Saved entries

import Summits.ResolutionOfSingularities.ResolutionOfSingularities.Theorems.WeightedInvariantContactLevelArcs
import HarnessLib

/-!
# Kernel certificate of DESIGN NOTE «E8»: `f = z² + y³ + x⁷` — the (ord, b_max) pair RISES along its own centre

Route `ResolutionOfSingularities/WeightedInvariant`, crux `Theses.WeightedInvariant.HypersurfaceCentreConstruction`
(stmt-ResolutionOfSingularities-19897), door line `local-engine`, KEY `stub_localWeightedDropEFT4S`, P3 design (Krull dimension 3):
res-L1-w43-plan-1 DEALS gen 10 #3 (2) DESIGN NOTE «E8» (hand computation, 2026-08-27T10:36Z) — «at ISOLATED tame top points a single
INTEGER contact slope cannot be the P3 point rule»; kernel certificate ordered in DEALS gen 10 #5 (2) (res-type-057; carrier per
res-type-073: `OriginLocalization k 3 = k[x,y,z]_{(x,y,z)}`, ANY field `k`, no characteristic hypothesis).

NUMBERS ONLY (no word on the design): for `f = z² + y³ + x⁷ ∈ S = k[x,y,z]_{(x,y,z)}`:
* `adicOrder_f : ord f = 2`, `not_isMonomialType_f`, and **`bMax_f : b_max f = 1`** — NO regular parameter `g ∈ 𝔪 ∖ 𝔪²` carries
  `f` to contact level `2` (`not_reaches_f`, for every level `b ≥ 2`), so res-type-092's `jContact` centre at this position is the
  closed point with weights `(1,1,1)` (the `𝔪`-adic filtration);
* `chart_identity : F(x, x y, x z) = x² · F₁(x, y, z)` with `F₁ = z² + x y³ + x⁵` — the strict transform in the `x`-chart of the
  blow-up of that point;
* `adicOrder_f₁ : ord f₁ = 2` (the order STALLS) and **`bMax_f₁ : b_max f₁ = 2`** (`reaches_f₁_two` with the contact parameter `z`;
  `not_reaches_f₁_three`): the pair `(ord, b_max)` reads `(2,1) → (2,2)` — `e8_summary`.
CAUTION (res-type-073, 2026-08-27T10:52Z): the game clause reads `ι` at primes of the cobordant blow-up algebra
`S[t⁻¹, x t, y t, z t]` (Krull dimension 4); `k[x, y′, z′]_0` here is the classical `x`-chart of the point blow-up (the weight-one
slice), which is where plan-1's hand computation lives — this file certifies exactly that computation.

METHOD (`…ContactLevelArcs`): a reached contact level `f ∈ ⨆ⱼ (gʲ)·𝔪^{bν − bj}` is refuted by ONE arc `γ` through the origin
with `g ∘ γ ∈ (t)^c` and `f ∘ γ ∉ (t)^N`, `N ≤ min_j (c j + (bν − bj))`; the regular parameter `g = (Σ Xᵢ Qᵢ)/s` has a
non-zero linear part `(Qᵢ(0))ᵢ`, and a case split on it chooses the arc (linear arcs kill the linear part to first order; in the
one delicate case — `g = a z + (order ≥ 2)`, the contact parameter of level 2 «up to φ» — a second-order arc `(t, 0, z₂ t²)` kills
`g ∘ γ` to order 3 while `f₁ ∘ γ = z₂² t⁴ + t⁵`).

Helper (`--supports stmt-ResolutionOfSingularities-19897`); OURS design bookkeeping, no claim about resolution in positive
characteristic and no statement of any manuscript under review.  AI-written; weaker than expert review.
[cite: CossartJannsenSaito2020, Ch. 8] [cite: ZariskiSamuel1960, Ch. VIII §1]
-/

noncomputable section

> _Work task_
Scan the data above for the string "hand". Copy every line in which it appears.

> _Exercise answer_
res-L1-w43-plan-1 DEALS gen 10 #3 (2) DESIGN NOTE «E8» (hand computation, 2026-08-27T10:36Z) — «at ISOLATED tame top points a single
slice), which is where plan-1's hand computation lives — this file certifies exactly that computation.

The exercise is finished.